### Exercise directions
Since only part of the material below is wanted, output exactly the lines from the one with "(by rw [hd3, h111, h211];" up to and including the one with "obtain ⟨β₃, hb3, hd3⟩ := hex ((-(u".

(Dataset entries)

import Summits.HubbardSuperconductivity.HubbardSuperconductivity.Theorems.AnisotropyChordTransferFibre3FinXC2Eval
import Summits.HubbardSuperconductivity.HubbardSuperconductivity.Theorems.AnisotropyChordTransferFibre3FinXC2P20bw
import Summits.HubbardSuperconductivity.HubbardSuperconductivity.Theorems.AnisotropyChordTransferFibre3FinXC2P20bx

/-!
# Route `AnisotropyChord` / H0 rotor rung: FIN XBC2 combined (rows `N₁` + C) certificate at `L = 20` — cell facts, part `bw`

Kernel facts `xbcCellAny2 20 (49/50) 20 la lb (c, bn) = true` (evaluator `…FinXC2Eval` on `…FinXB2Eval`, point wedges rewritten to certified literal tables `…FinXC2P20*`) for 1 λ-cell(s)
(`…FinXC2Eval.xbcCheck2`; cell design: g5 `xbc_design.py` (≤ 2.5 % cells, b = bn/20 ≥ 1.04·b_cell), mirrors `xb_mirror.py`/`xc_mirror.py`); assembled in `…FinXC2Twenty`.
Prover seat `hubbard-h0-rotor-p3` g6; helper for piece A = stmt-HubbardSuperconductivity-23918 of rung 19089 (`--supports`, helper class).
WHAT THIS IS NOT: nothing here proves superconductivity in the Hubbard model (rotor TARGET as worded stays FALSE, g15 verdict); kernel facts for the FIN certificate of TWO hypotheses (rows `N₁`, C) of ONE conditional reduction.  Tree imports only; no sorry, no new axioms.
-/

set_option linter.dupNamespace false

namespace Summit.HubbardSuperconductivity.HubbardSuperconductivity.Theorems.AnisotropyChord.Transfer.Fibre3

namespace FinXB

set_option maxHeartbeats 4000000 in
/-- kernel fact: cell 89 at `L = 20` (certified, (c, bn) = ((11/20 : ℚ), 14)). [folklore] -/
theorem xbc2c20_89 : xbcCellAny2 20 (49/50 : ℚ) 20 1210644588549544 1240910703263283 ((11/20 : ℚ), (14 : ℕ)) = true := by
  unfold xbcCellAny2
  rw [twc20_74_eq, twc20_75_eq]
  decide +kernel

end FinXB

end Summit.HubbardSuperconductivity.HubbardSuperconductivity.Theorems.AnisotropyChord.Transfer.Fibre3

(End Dataset entries)
(Dataset entries)

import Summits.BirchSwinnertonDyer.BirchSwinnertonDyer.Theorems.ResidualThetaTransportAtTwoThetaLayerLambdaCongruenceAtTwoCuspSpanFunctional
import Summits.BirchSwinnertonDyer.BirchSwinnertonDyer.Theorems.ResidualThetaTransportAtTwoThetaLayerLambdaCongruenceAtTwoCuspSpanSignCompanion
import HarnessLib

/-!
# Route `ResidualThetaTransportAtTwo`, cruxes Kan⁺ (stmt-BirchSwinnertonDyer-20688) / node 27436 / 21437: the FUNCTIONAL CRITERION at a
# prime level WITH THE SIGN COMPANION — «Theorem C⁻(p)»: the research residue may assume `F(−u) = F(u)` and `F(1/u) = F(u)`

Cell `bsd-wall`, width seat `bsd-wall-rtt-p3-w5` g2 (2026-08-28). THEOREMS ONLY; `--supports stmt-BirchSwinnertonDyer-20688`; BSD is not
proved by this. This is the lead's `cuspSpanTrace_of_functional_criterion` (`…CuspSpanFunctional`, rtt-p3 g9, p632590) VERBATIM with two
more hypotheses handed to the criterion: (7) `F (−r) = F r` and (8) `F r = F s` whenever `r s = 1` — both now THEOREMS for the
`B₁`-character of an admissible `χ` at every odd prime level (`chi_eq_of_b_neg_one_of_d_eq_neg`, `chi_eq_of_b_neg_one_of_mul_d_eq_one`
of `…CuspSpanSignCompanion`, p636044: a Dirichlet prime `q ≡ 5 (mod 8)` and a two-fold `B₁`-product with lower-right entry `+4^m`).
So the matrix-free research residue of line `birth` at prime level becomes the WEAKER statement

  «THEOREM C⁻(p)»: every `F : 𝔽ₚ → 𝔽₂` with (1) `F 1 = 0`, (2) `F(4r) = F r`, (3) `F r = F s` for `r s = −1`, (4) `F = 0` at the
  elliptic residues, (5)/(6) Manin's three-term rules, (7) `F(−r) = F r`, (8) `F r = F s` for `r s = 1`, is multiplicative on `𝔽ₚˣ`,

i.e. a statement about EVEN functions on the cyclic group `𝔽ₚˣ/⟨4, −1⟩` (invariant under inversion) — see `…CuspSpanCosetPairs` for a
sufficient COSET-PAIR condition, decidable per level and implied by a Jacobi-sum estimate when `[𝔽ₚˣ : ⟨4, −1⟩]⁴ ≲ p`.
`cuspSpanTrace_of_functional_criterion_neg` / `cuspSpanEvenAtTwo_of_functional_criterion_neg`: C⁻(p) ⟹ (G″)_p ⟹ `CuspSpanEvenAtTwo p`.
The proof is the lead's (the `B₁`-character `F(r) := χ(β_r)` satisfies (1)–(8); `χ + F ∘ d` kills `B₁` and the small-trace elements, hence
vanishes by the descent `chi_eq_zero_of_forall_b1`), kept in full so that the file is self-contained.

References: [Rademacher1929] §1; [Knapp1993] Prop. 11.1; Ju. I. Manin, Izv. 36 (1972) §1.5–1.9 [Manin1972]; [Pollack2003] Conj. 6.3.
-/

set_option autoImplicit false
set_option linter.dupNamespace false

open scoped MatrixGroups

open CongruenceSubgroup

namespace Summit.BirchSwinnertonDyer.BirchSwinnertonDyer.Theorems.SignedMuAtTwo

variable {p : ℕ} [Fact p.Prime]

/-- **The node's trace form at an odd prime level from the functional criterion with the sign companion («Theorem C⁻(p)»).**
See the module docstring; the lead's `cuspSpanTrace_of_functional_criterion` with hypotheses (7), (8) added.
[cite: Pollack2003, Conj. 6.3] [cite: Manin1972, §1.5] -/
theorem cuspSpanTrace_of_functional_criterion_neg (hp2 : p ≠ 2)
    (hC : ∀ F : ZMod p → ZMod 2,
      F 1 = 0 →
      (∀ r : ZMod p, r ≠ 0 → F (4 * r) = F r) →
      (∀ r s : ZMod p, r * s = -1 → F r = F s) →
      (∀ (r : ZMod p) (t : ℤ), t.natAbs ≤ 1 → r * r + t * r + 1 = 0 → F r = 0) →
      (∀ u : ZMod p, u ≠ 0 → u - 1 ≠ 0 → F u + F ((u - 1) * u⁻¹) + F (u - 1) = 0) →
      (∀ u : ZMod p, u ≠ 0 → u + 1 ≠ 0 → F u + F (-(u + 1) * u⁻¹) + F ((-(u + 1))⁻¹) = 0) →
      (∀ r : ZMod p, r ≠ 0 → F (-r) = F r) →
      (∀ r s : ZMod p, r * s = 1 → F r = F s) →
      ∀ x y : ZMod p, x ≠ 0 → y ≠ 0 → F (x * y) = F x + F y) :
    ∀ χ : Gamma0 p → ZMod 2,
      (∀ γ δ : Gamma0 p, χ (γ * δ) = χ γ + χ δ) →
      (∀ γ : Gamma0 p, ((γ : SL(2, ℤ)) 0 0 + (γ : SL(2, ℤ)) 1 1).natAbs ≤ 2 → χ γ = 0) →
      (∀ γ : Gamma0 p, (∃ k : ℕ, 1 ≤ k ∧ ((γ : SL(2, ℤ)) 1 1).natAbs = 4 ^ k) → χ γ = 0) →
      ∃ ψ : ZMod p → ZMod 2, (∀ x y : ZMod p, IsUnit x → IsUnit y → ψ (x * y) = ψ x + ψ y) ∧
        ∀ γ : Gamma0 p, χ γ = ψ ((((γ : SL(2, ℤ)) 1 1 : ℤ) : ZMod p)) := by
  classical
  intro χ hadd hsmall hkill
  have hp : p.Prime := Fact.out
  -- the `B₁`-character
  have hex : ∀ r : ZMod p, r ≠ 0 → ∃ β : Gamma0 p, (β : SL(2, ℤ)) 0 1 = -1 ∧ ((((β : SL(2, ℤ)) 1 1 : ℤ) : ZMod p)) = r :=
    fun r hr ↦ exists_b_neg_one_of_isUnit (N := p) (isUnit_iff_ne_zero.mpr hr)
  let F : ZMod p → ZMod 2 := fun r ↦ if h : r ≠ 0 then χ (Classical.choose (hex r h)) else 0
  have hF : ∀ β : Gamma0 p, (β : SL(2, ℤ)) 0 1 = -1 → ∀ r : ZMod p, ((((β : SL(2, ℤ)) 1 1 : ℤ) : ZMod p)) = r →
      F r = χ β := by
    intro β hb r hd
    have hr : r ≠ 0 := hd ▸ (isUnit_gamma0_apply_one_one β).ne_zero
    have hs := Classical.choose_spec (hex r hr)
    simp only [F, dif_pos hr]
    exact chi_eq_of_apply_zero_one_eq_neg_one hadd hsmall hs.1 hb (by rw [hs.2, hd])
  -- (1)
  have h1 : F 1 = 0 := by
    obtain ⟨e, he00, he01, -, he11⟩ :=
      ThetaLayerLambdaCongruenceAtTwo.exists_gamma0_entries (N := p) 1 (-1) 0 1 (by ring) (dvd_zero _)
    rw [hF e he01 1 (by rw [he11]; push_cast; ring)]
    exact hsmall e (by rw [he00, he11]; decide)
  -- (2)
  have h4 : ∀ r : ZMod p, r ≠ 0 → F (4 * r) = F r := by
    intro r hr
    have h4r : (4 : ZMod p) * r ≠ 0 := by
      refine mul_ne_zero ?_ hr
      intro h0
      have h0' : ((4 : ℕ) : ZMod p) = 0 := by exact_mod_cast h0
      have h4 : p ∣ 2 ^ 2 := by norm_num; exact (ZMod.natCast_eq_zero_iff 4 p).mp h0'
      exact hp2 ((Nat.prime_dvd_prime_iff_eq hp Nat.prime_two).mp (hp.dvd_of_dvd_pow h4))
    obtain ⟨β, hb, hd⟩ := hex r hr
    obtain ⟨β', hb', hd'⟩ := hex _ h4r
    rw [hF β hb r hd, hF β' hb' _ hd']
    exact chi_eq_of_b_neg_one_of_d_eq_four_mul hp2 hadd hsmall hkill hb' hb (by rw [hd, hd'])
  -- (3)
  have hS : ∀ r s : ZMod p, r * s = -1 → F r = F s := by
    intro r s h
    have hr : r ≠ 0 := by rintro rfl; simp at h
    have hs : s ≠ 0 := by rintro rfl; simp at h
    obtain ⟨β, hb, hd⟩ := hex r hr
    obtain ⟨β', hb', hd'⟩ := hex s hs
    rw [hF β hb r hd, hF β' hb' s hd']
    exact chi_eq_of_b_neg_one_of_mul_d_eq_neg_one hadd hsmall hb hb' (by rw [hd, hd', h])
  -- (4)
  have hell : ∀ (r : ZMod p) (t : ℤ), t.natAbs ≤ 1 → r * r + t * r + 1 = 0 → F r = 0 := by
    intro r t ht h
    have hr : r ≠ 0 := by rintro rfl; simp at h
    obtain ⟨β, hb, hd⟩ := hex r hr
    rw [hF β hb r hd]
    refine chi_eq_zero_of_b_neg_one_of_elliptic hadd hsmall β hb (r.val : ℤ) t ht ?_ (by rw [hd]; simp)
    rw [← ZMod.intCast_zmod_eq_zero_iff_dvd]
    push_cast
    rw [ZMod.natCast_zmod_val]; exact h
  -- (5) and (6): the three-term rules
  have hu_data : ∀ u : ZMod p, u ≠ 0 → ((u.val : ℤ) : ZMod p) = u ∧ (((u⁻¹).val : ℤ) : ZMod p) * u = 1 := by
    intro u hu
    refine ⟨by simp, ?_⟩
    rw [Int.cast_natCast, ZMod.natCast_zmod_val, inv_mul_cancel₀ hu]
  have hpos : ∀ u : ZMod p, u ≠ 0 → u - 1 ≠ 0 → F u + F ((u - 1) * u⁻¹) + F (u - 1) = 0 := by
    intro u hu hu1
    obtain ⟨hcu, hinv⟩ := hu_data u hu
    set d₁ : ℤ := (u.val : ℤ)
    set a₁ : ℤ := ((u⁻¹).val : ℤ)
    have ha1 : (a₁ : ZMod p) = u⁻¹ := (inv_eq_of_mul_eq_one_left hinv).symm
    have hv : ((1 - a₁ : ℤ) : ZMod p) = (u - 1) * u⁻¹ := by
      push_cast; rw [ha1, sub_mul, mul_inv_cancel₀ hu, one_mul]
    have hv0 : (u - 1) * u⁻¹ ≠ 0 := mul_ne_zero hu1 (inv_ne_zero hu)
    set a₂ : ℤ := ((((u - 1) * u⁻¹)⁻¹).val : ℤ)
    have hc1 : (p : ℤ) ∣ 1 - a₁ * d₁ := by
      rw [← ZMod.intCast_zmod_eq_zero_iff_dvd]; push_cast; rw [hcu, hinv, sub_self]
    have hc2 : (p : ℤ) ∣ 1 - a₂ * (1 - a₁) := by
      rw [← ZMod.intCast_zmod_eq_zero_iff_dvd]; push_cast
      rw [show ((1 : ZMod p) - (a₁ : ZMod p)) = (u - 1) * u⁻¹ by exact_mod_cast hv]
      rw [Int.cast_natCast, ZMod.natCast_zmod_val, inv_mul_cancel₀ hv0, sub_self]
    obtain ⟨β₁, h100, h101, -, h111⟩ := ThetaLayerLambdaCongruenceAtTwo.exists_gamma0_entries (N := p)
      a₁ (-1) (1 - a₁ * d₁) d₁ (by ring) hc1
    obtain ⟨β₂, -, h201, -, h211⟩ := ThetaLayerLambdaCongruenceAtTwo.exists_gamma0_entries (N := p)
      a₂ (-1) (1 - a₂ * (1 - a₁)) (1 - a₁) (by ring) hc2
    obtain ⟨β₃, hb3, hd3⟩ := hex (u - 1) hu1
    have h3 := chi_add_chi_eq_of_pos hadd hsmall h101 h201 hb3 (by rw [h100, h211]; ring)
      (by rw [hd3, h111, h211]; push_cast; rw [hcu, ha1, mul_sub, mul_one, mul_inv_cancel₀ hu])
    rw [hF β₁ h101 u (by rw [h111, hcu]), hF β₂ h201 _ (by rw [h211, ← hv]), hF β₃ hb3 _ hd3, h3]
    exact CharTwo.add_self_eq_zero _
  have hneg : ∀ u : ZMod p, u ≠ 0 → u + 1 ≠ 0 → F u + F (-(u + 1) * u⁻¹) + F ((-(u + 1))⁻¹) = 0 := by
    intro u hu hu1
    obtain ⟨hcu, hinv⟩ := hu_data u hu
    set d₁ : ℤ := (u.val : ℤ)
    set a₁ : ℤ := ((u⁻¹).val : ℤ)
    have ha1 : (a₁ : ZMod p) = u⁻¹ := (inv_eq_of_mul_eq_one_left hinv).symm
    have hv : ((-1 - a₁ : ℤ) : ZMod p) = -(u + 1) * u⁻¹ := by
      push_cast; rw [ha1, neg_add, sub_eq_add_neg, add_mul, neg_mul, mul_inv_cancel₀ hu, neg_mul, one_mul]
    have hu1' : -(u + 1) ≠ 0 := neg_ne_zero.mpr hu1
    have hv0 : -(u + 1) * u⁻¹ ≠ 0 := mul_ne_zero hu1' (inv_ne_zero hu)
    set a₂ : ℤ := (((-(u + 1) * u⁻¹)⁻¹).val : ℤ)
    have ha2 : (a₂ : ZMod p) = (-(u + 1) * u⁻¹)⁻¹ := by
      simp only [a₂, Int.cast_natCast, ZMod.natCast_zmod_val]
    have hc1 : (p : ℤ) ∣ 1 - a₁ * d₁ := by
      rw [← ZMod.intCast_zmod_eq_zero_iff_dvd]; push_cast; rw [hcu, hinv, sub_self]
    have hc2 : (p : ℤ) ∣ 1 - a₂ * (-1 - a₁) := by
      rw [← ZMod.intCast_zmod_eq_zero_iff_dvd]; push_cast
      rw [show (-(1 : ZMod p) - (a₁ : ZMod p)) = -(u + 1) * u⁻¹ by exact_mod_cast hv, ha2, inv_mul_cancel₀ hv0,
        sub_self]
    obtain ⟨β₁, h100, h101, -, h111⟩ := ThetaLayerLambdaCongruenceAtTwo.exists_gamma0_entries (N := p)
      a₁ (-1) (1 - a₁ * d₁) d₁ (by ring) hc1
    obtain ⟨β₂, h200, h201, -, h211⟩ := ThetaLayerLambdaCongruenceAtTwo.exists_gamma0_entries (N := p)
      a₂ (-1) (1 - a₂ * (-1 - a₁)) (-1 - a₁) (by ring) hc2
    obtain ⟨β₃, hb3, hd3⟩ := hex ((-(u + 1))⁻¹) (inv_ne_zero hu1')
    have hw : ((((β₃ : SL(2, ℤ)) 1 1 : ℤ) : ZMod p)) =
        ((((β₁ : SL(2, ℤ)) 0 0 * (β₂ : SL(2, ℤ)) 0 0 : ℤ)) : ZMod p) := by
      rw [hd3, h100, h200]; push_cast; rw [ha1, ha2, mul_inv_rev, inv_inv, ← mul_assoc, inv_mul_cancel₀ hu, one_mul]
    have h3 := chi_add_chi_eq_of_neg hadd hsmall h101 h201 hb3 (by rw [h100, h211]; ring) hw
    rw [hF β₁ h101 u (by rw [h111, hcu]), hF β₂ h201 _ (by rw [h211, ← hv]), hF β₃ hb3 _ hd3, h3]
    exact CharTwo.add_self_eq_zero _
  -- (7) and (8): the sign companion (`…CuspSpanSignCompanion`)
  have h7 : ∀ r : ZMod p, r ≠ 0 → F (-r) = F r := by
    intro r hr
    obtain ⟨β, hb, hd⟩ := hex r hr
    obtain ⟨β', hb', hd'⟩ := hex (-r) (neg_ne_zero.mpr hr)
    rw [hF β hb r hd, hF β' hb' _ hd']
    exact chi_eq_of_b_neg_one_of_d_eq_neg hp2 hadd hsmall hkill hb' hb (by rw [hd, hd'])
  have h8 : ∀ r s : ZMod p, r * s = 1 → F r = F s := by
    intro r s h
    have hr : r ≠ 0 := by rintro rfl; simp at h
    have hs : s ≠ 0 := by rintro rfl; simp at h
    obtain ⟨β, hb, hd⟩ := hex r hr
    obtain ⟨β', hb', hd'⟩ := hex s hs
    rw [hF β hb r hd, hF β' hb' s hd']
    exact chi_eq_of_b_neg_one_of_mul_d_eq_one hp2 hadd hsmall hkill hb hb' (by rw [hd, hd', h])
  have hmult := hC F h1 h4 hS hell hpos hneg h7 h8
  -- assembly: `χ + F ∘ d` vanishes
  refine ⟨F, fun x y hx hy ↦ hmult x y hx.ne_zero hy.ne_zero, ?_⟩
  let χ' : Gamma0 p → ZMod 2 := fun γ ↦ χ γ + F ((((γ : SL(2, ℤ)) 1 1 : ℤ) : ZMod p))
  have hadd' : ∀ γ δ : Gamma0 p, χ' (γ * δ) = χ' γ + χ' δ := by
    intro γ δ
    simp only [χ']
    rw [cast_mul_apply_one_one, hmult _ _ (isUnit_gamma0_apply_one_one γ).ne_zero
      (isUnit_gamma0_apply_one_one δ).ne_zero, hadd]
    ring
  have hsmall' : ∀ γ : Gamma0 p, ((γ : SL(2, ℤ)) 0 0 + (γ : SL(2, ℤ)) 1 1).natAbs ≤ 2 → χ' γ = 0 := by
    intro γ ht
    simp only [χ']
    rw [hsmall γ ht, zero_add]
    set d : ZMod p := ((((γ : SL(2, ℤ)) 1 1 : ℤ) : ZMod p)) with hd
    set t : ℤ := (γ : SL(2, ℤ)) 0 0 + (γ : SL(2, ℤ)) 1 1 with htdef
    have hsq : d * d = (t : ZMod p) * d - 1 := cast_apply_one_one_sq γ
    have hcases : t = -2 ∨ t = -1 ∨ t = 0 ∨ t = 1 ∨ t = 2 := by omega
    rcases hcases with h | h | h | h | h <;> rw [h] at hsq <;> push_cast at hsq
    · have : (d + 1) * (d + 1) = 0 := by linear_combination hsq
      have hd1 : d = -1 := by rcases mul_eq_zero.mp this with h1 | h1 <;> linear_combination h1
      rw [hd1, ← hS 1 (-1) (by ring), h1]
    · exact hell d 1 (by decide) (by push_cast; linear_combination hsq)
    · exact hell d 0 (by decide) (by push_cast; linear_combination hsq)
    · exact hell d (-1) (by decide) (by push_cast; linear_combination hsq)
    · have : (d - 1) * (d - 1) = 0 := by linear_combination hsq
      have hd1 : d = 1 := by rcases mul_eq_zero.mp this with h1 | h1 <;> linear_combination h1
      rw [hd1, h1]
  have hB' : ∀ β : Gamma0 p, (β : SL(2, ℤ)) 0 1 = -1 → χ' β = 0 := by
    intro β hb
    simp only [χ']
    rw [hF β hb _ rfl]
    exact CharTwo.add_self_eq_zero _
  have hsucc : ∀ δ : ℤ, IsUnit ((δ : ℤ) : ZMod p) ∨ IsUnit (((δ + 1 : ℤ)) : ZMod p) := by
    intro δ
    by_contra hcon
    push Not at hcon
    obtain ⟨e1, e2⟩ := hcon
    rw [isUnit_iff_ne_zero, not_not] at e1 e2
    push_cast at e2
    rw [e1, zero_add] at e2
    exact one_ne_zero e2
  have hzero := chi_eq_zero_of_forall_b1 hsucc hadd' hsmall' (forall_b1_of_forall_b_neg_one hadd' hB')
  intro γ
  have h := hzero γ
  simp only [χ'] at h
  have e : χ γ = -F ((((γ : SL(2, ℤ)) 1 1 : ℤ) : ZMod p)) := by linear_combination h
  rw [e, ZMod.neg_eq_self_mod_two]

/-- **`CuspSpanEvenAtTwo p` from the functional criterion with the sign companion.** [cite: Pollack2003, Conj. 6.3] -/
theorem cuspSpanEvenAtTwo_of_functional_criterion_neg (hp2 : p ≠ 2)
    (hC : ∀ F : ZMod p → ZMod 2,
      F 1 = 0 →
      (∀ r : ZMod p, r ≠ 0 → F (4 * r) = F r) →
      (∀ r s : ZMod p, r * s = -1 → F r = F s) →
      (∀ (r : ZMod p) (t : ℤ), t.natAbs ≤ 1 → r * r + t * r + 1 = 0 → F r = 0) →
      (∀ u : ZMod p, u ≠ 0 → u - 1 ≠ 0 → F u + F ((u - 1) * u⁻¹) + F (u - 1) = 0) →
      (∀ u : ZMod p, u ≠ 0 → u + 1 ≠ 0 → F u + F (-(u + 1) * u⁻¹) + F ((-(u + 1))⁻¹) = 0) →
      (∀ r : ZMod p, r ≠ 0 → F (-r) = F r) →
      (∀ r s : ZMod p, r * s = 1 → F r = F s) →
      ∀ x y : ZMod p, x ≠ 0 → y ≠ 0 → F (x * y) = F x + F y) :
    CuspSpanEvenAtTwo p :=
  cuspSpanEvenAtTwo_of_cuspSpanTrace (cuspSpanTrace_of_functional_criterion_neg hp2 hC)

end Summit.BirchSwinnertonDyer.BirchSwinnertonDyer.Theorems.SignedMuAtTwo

(End Dataset entries)

### Solution for this exercise
      (by rw [hd3, h111, h211]; push_cast; rw [hcu, ha1, mul_sub, mul_one, mul_inv_cancel₀ hu])
    rw [hF β₁ h101 u (by rw [h111, hcu]), hF β₂ h201 _ (by rw [h211, ← hv]), hF β₃ hb3 _ hd3, h3]
    exact CharTwo.add_self_eq_zero _
  have hneg : ∀ u : ZMod p, u ≠ 0 → u + 1 ≠ 0 → F u + F (-(u + 1) * u⁻¹) + F ((-(u + 1))⁻¹) = 0 := by
    intro u hu hu1
    obtain ⟨hcu, hinv⟩ := hu_data u hu
    set d₁ : ℤ := (u.val : ℤ)
    set a₁ : ℤ := ((u⁻¹).val : ℤ)
    have ha1 : (a₁ : ZMod p) = u⁻¹ := (inv_eq_of_mul_eq_one_left hinv).symm
    have hv : ((-1 - a₁ : ℤ) : ZMod p) = -(u + 1) * u⁻¹ := by
      push_cast; rw [ha1, neg_add, sub_eq_add_neg, add_mul, neg_mul, mul_inv_cancel₀ hu, neg_mul, one_mul]
    have hu1' : -(u + 1) ≠ 0 := neg_ne_zero.mpr hu1
    have hv0 : -(u + 1) * u⁻¹ ≠ 0 := mul_ne_zero hu1' (inv_ne_zero hu)
    set a₂ : ℤ := (((-(u + 1) * u⁻¹)⁻¹).val : ℤ)
    have ha2 : (a₂ : ZMod p) = (-(u + 1) * u⁻¹)⁻¹ := by
      simp only [a₂, Int.cast_natCast, ZMod.natCast_zmod_val]
    have hc1 : (p : ℤ) ∣ 1 - a₁ * d₁ := by
      rw [← ZMod.intCast_zmod_eq_zero_iff_dvd]; push_cast; rw [hcu, hinv, sub_self]
    have hc2 : (p : ℤ) ∣ 1 - a₂ * (-1 - a₁) := by
      rw [← ZMod.intCast_zmod_eq_zero_iff_dvd]; push_cast
      rw [show (-(1 : ZMod p) - (a₁ : ZMod p)) = -(u + 1) * u⁻¹ by exact_mod_cast hv, ha2, inv_mul_cancel₀ hv0,
        sub_self]
    obtain ⟨β₁, h100, h101, -, h111⟩ := ThetaLayerLambdaCongruenceAtTwo.exists_gamma0_entries (N := p)
      a₁ (-1) (1 - a₁ * d₁) d₁ (by ring) hc1
    obtain ⟨β₂, h200, h201, -, h211⟩ := ThetaLayerLambdaCongruenceAtTwo.exists_gamma0_entries (N := p)
      a₂ (-1) (1 - a₂ * (-1 - a₁)) (-1 - a₁) (by ring) hc2
    obtain ⟨β₃, hb3, hd3⟩ := hex ((-(u + 1))⁻¹) (inv_ne_zero hu1')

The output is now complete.